Some fifty church pastors, activists, students, social workers, artists and teachers, representing diverse nations and backgrounds, joined the camp from 16 to 21 August at the Agape Centro Ecumenico in Prali, Italy. The centre, located in the Italian Alps, was hosted by the Waldensian Church in Italy, a member church of the World Council of Churches (WCC).

Dr Aruna Gnanadason, former WCC director for Justice, Peace and Integrity of Creation, was among the keynote speakers. She stressed the need for a “new language” to engage in peace efforts. She said it is important to “challenge the dominant discourse of profit, military control and distorted definitions of security” that to often stand in opposition to “the rights and dignity of people and of all of creation.”

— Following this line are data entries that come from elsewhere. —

import Mathlib
import HarnessLib
import Literature.Analysis.FluidPDE.VectorCalculus
import Literature.Analysis.FluidPDE.Seregin2020SwirlEnergyInequality
import Summits.NavierStokesRegularity.NavierStokesRegularity.Theorems.UnthreadedDoorAntidynamoLambRadial
import Summits.NavierStokesRegularity.NavierStokesRegularity.Theorems.UnthreadedDoorAntidynamoSphereConstancy

/-!
# Route `UnthreadedDoor` / `ThreadingFlux`, crux `PoloidalLiouville` (stmt-NavierStokesRegularity-1222), antidynamo v2 skeleton
# (sha16 `4ebf5683127b`), rung `stub_singleDegreeRung`, EVEN degree — the bridge (E2) → (E3): THE SCALAR `Ψ` IS RADIAL

Support file (seat leafhand-ns-unthreadeddoor-1 g1, cell decomp-ns), `--supports stmt-NavierStokesRegularity-1222 --as helper`; theorems only.

By `curl_lamb_eq_radial` (p800175) the vorticity equation of the single-degree ansatz reads, off the centre,
`−(c(r) P) • Λ − d(r) • (∇|∇P|² × y) − e(r) • Λ = 0` with radial `c = B′/r + 2lGa`, `d = Gk`, `e = F = G_t − G″ − (2l+2)G′/r`.  This file turns
that vector identity into the scalar statement used by the spherical-harmonic separation (E3):

* `sphereConst_of_cross_gradient_eq_zero_on` — sphere constancy LOCALISED to one sphere `‖y‖ = ρ > 0` (differentiability and
  `∇Q × y = 0` only there; the g0 lemma `sphereConst_of_cross_gradient_eq_zero` asks for both globally);
* `cross_gradient_psi` — for `Ψ(y) = −½ c(‖y‖) P(y)² − d(‖y‖) |∇P(y)|² − e(‖y‖) P(y)`:
  `∇Ψ(y) × y = −(c P) • (∇P × y) − d • (∇|∇P|² × y) − e • (∇P × y)` (the radial derivatives drop out);
* `psi_sphereConst_of_lamb_identity` — hence the identity forces `Ψ` to be CONSTANT ON EVERY SPHERE about the centre.

HONEST LABEL: calculus input for the open even-degree rung; nothing here proves the rung, the wall, `PoloidalLiouville` (1222), or bears on
Navier–Stokes regularity. [folklore]
-/

noncomputable section

-- the summit and its single sub-problem share the name (CONVENTIONS §1)
set_option linter.dupNamespace false

open scoped Topology InnerProductSpace RealInnerProductSpace ContDiff
open Filter Set Function Metric
open Literature.Analysis.FluidPDE

namespace Summit.NavierStokesRegularity.NavierStokesRegularity.Theorems.PoloidalLiouville.Antidynamo

/-! ### Sphere constancy, localised to one sphere -/

/-- Along a unit-sphere curve scaled to radius `ρ > 0`, a function differentiable on the sphere `‖y‖ = ρ` with radial gradient there
is constant. [folklore] -/
theorem comp_sphereCurve_const_on {Q : EuclideanSpace ℝ (Fin 3) → ℝ} {ρ : ℝ} (hρ : 0 < ρ)
    (hQ : ∀ y, ‖y‖ = ρ → DifferentiableAt ℝ Q y) (hrad : ∀ y, ‖y‖ = ρ → cross (gradient Q y) y = 0)
    {γ : ℝ → EuclideanSpace ℝ (Fin 3)} (hγd : Differentiable ℝ γ) (hγ1 : ∀ τ, ‖γ τ‖ = 1) (τ₁ τ₂ : ℝ) :
    Q (ρ • γ τ₁) = Q (ρ • γ τ₂) := by
  have hnorm : ∀ τ, ‖ρ • γ τ‖ = ρ := fun τ => by
    rw [norm_smul, Real.norm_eq_abs, abs_of_pos hρ, hγ1 τ, mul_one]
  have hderiv : ∀ τ, HasDerivAt (fun t => Q (ρ • γ t)) 0 τ := by
    intro τ
    have hin : HasDerivAt (fun t => ρ • γ t) (ρ • deriv γ τ) τ := (hγd τ).hasDerivAt.const_smul ρ
    have hφ' : HasFDerivAt Q ((InnerProductSpace.toDual ℝ (EuclideanSpace ℝ (Fin 3))) (gradient Q (ρ • γ τ))) (ρ • γ τ) :=
      (hQ _ (hnorm τ)).hasGradientAt.hasFDerivAt
    refine (hφ'.comp_hasDerivAt τ hin).congr_deriv ?_
    rw [InnerProductSpace.toDual_apply_apply]
    have hz : ρ • γ τ ≠ 0 := by rw [← norm_ne_zero_iff, hnorm τ]; exact hρ.ne'
    rw [eq_smul_of_cross_eq_zero hz (hrad _ (hnorm τ))]
    simp only [real_inner_smul_left, real_inner_smul_right, inner_self_deriv_eq_zero_of_norm_eq_one hγd hγ1 τ,
      mul_zero]
  have hdiff : Differentiable ℝ fun t => Q (ρ • γ t) := fun τ => (hderiv τ).differentiableAt
  exact is_const_of_deriv_eq_zero hdiff (fun τ => (hderiv τ).deriv) τ₁ τ₂

/-- **SPHERE CONSTANCY ON ONE SPHERE**: if `Q` is differentiable at the points of the sphere `‖y‖ = ρ > 0` and `∇Q × y = 0` there, then
`Q y₁ = Q y₂` for all `y₁, y₂` on that sphere (join two non-antipodal directions by a smooth sphere curve, antipodal ones through a third
point; the argument of `sphereConst_of_cross_gradient_eq_zero`). [folklore] -/
theorem sphereConst_of_cross_gradient_eq_zero_on {Q : EuclideanSpace ℝ (Fin 3) → ℝ} {ρ : ℝ} (hρ : 0 < ρ)
    (hQ : ∀ y, ‖y‖ = ρ → DifferentiableAt ℝ Q y) (hrad : ∀ y, ‖y‖ = ρ → cross (gradient Q y) y = 0)
    {y₁ y₂ : EuclideanSpace ℝ (Fin 3)} (h₁ : ‖y₁‖ = ρ) (h₂ : ‖y₂‖ = ρ) : Q y₁ = Q y₂ := by
  have hy₁0 : y₁ ≠ 0 := by rw [← norm_ne_zero_iff, h₁]; exact hρ.ne'
  set θ₁ : EuclideanSpace ℝ (Fin 3) := ρ⁻¹ • y₁ with hθ₁
  set θ₂ : EuclideanSpace ℝ (Fin 3) := ρ⁻¹ • y₂ with hθ₂
  have hθ₁1 : ‖θ₁‖ = 1 := by rw [hθ₁, norm_smul, Real.norm_eq_abs, abs_of_pos (inv_pos.2 hρ), h₁, inv_mul_cancel₀ hρ.ne']
  have hθ₂1 : ‖θ₂‖ = 1 := by rw [hθ₂, norm_smul, Real.norm_eq_abs, abs_of_pos (inv_pos.2 hρ), h₂, inv_mul_cancel₀ hρ.ne']
  have hy₁θ : y₁ = ρ • θ₁ := by rw [hθ₁, smul_smul, mul_inv_cancel₀ hρ.ne', one_smul]
  have hy₂θ : y₂ = ρ • θ₂ := by rw [hθ₂, smul_smul, mul_inv_cancel₀ hρ.ne', one_smul]
  have join : ∀ a b : EuclideanSpace ℝ (Fin 3), ‖a‖ = 1 → ‖b‖ = 1 → b ≠ -a → Q (ρ • a) = Q (ρ • b) := by
    intro a b ha hb hab
    obtain ⟨γ, hγs, hγ1, hγ0, hγone, -⟩ := exists_smooth_sphereCurve ha hb hab
    have := comp_sphereCurve_const_on hρ hQ hrad (hγs.differentiable (by simp)) hγ1 0 1
    rwa [hγ0, hγone] at this
  rw [hy₁θ, hy₂θ]
  by_cases hanti : θ₂ = -θ₁
  · set e0 : EuclideanSpace ℝ (Fin 3) := EuclideanSpace.single 0 1 with he0
    set e1 : EuclideanSpace ℝ (Fin 3) := EuclideanSpace.single 1 1 with he1
    have he0n : ‖e0‖ = 1 := by rw [he0, EuclideanSpace.norm_eq]; simp
    have he1n : ‖e1‖ = 1 := by rw [he1, EuclideanSpace.norm_eq]; simp
    have he01 : e0 ≠ e1 := by
      intro h; have := congrArg (fun v : EuclideanSpace ℝ (Fin 3) => v 0) h; simp [he0, he1] at this
    have he01' : e0 ≠ -e1 := by
      intro h; have := congrArg (fun v : EuclideanSpace ℝ (Fin 3) => v 0) h; simp [he0, he1] at this
    obtain ⟨e, hen, he₁, he₂⟩ : ∃ e : EuclideanSpace ℝ (Fin 3), ‖e‖ = 1 ∧ e ≠ -θ₁ ∧ e ≠ θ₁ := by
      by_cases h1 : e0 = θ₁
      · refine ⟨e1, he1n, ?_, ?_⟩
        · intro h; apply he01'; rw [h1, h, neg_neg]
        · intro h; exact he01 (h1.trans h.symm)
      by_cases h2 : e0 = -θ₁
      · refine ⟨e1, he1n, ?_, ?_⟩
        · intro h; exact he01 (h2.trans h.symm)
        · intro h; apply he01'; rw [h]; exact h2
      · exact ⟨e0, he0n, h2, h1⟩
    have hA := join θ₁ e hθ₁1 hen he₁
    have hB := join e θ₂ hen hθ₂1 (by
      rw [hanti]
      exact fun h => he₂ (neg_injective h).symm)
    exact hA.trans hB
  · exact join θ₁ θ₂ hθ₁1 hθ₂1 hanti

/-! ### The scalar `Ψ` -/

/-- **`∇Ψ × y` for `Ψ = −½ c(r) P² − d(r) |∇P|² − e(r) P`**: the radial derivatives of the coefficients drop out,
`∇Ψ(y) × y = −(c P) • (∇P × y) − d • (∇|∇P|² × y) − e • (∇P × y)` (`y ≠ 0`, `P ∈ C²`, `c, d, e` differentiable at `‖y‖`). [folklore] -/
theorem cross_gradient_psi {c d e : ℝ → ℝ} {P : EuclideanSpace ℝ (Fin 3) → ℝ} (hP : ContDiff ℝ 2 P)
    {y : EuclideanSpace ℝ (Fin 3)} (hy : y ≠ 0) (hc : DifferentiableAt ℝ c ‖y‖) (hd : DifferentiableAt ℝ d ‖y‖)
    (he : DifferentiableAt ℝ e ‖y‖) :
    cross (gradient (fun z : EuclideanSpace ℝ (Fin 3) =>
        -(1 / 2) * c ‖z‖ * (P z * P z) - d ‖z‖ * ⟪gradient P z, gradient P z⟫ - e ‖z‖ * P z) y) y =
      -((c ‖y‖ * P y) • cross (gradient P y) y) - d ‖y‖ • cross (gradient (fun z => ⟪gradient P z, gradient P z⟫) y) y -
        e ‖y‖ • cross (gradient P y) y := by
  have hn : DifferentiableAt ℝ (fun z : EuclideanSpace ℝ (Fin 3) => ‖z‖) y :=
    (contDiffAt_norm ℝ hy (n := 1)).differentiableAt (by simp)
  have hPd : DifferentiableAt ℝ P y := (hP.differentiable (by norm_num)) y
  have hgP : DifferentiableAt ℝ (gradient P) y := (differentiable_gradient_of_contDiff_two hP) y
  have hPP : DifferentiableAt ℝ (fun z : EuclideanSpace ℝ (Fin 3) => P z * P z) y := hPd.mul hPd
  have hgg : DifferentiableAt ℝ (fun z : EuclideanSpace ℝ (Fin 3) => ⟪gradient P z, gradient P z⟫) y := hgP.inner ℝ hgP
  have hc' : DifferentiableAt ℝ (fun r => -(1 / 2) * c r) ‖y‖ := (differentiableAt_const _).mul hc
  -- regroup `Ψ = (−½ c)(r) · P² + (−d)(r) · |∇P|² + (−e)(r) · P`
  have hfun : (fun z : EuclideanSpace ℝ (Fin 3) =>
      -(1 / 2) * c ‖z‖ * (P z * P z) - d ‖z‖ * ⟪gradient P z, gradient P z⟫ - e ‖z‖ * P z) =
      fun z => ((-(1 / 2) * c ‖z‖) * (P z * P z) + (-d ‖z‖) * ⟪gradient P z, gradient P z⟫) + (-e ‖z‖) * P z := by
    funext z; ring
  rw [hfun]
  have h1 : DifferentiableAt ℝ (fun z : EuclideanSpace ℝ (Fin 3) => (-(1 / 2) * c ‖z‖) * (P z * P z)) y := (hc'.comp y hn).mul hPP
  have h2 : DifferentiableAt ℝ (fun z : EuclideanSpace ℝ (Fin 3) => (-d ‖z‖) * ⟪gradient P z, gradient P z⟫) y :=
    (hd.neg.comp y hn).mul hgg
  have h3 : DifferentiableAt ℝ (fun z : EuclideanSpace ℝ (Fin 3) => (-e ‖z‖) * P z) y := (he.neg.comp y hn).mul hPd
  have h12 : DifferentiableAt ℝ (fun z : EuclideanSpace ℝ (Fin 3) =>
      (-(1 / 2) * c ‖z‖) * (P z * P z) + (-d ‖z‖) * ⟪gradient P z, gradient P z⟫) y := h1.add h2
  rw [gradient_fun_add' h12 h3, gradient_fun_add' h1 h2, ← crossCLM_apply, map_add, map_add]
  simp only [_root_.add_apply, crossCLM_apply]
  rw [cross_gradient_radialMul (ĝ := fun r => -(1 / 2) * c r) hy hc' hPP,
    cross_gradient_radialMul (ĝ := fun r => -d r) hy hd.neg hgg,
    cross_gradient_radialMul (ĝ := fun r => -e r) hy he.neg hPd,
    Literature.Analysis.FluidPDE.Seregin2020.gradient_mul_apply' hPd hPd, ← two_smul ℝ, smul_smul, ← crossCLM_apply,
    map_smul, _root_.smul_apply, crossCLM_apply, smul_smul, neg_smul, neg_smul, sub_eq_add_neg, sub_eq_add_neg]
  congr 1
  congr 1
  rw [← neg_smul]
  congr 1
  ring

/-- ★ **THE SCALAR `Ψ` IS RADIAL.**  If the single-degree vorticity identity
`−(c(‖y‖) P(y)) • (∇P(y) × y) − d(‖y‖) • (∇|∇P|²(y) × y) − e(‖y‖) • (∇P(y) × y) = 0` holds for all `y ≠ 0` (the form delivered by
`curl_lamb_eq_radial` for the vorticity equation of the ansatz), with `P ∈ C²` and `c, d, e` differentiable on `(0, ∞)`, then
`Ψ(y) = −½ c(‖y‖) P(y)² − d(‖y‖)|∇P(y)|² − e(‖y‖) P(y)` is constant on every sphere about the centre. [folklore] -/
theorem psi_sphereConst_of_lamb_identity {c d e : ℝ → ℝ} {P : EuclideanSpace ℝ (Fin 3) → ℝ} (hP : ContDiff ℝ 2 P)
    (hc : ∀ r, 0 < r → DifferentiableAt ℝ c r) (hd : ∀ r, 0 < r → DifferentiableAt ℝ d r)
    (he : ∀ r, 0 < r → DifferentiableAt ℝ e r)
    (hid : ∀ y : EuclideanSpace ℝ (Fin 3), y ≠ 0 →
      -((c ‖y‖ * P y) • cross (gradient P y) y) - d ‖y‖ • cross (gradient (fun z => ⟪gradient P z, gradient P z⟫) y) y -
        e ‖y‖ • cross (gradient P y) y = 0)
    {y₁ y₂ : EuclideanSpace ℝ (Fin 3)} (hy₁ : y₁ ≠ 0) (hn : ‖y₁‖ = ‖y₂‖) :
    (-(1 / 2) * c ‖y₁‖ * (P y₁ * P y₁) - d ‖y₁‖ * ⟪gradient P y₁, gradient P y₁⟫ - e ‖y₁‖ * P y₁) =
      (-(1 / 2) * c ‖y₂‖ * (P y₂ * P y₂) - d ‖y₂‖ * ⟪gradient P y₂, gradient P y₂⟫ - e ‖y₂‖ * P y₂) := by
  set ρ : ℝ := ‖y₁‖ with hρ
  have hρ0 : 0 < ρ := norm_pos_iff.2 hy₁
  have hPd : Differentiable ℝ P := hP.differentiable (by norm_num)
  have hgP : Differentiable ℝ (gradient P) := differentiable_gradient_of_contDiff_two hP
  refine sphereConst_of_cross_gradient_eq_zero_on (Q := fun z : EuclideanSpace ℝ (Fin 3) =>
      -(1 / 2) * c ‖z‖ * (P z * P z) - d ‖z‖ * ⟪gradient P z, gradient P z⟫ - e ‖z‖ * P z) hρ0 ?_ ?_ rfl hn.symm
  · intro y hy
    have hy0 : y ≠ 0 := by rw [← norm_ne_zero_iff, hy]; exact hρ0.ne'
    have hny : DifferentiableAt ℝ (fun z : EuclideanSpace ℝ (Fin 3) => ‖z‖) y :=
      (contDiffAt_norm ℝ hy0 (n := 1)).differentiableAt (by simp)
    have hcy : DifferentiableAt ℝ (fun z : EuclideanSpace ℝ (Fin 3) => c ‖z‖) y := (hc _ (by rw [hy]; exact hρ0)).comp y hny
    have hdy : DifferentiableAt ℝ (fun z : EuclideanSpace ℝ (Fin 3) => d ‖z‖) y := (hd _ (by rw [hy]; exact hρ0)).comp y hny
    have hey : DifferentiableAt ℝ (fun z : EuclideanSpace ℝ (Fin 3) => e ‖z‖) y := (he _ (by rw [hy]; exact hρ0)).comp y hny
    exact ((((differentiableAt_const _).mul hcy).mul ((hPd y).mul (hPd y))).sub
      (hdy.mul ((hgP y).inner ℝ (hgP y)))).sub (hey.mul (hPd y))
  · intro y hy
    have hy0 : y ≠ 0 := by rw [← norm_ne_zero_iff, hy]; exact hρ0.ne'
    have hr : 0 < ‖y‖ := by rw [hy]; exact hρ0
    rw [cross_gradient_psi hP hy0 (hc _ hr) (hd _ hr) (he _ hr)]
    exact hid y hy0

end Summit.NavierStokesRegularity.NavierStokesRegularity.Theorems.PoloidalLiouville.Antidynamo

end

“We must explore how we can challenge the new political language which promotes the abuse of power and the use of force in political, social and economic life,” said Gnanadason.

Reflections on empire and a global “war on terror” perpetrated in the name of promoting security were shared by Dr Corinna Mullins, who serves as research associate at the School of Oriental and African Studies in London and is a visiting assistant professor at the University of Tunis.

Mullins asked: “Security for whom?  Who is secured from whom? Who benefits?” She continued, “The current atmosphere of insecurity is very profitable. My government, the United States alone, allocates over 4 trillion US dollars a year to military expenditures.”

“Pedagogy of nonviolence cannot be learned in formal universities,” cautioned Daniele Taurino of the Movimento Nonviolento in Rome. “It is learned from our everyday engagement with the people around us, institutions and society at large,” he added.

The camp also produced a manifesto on the theme “Peace Pedagogy: Towards New Paradigms for People’s Security,” resonating with the WCC call for a Pilgrimage of Justice and Peace, as issued by the WCC Busan Assembly in 2013.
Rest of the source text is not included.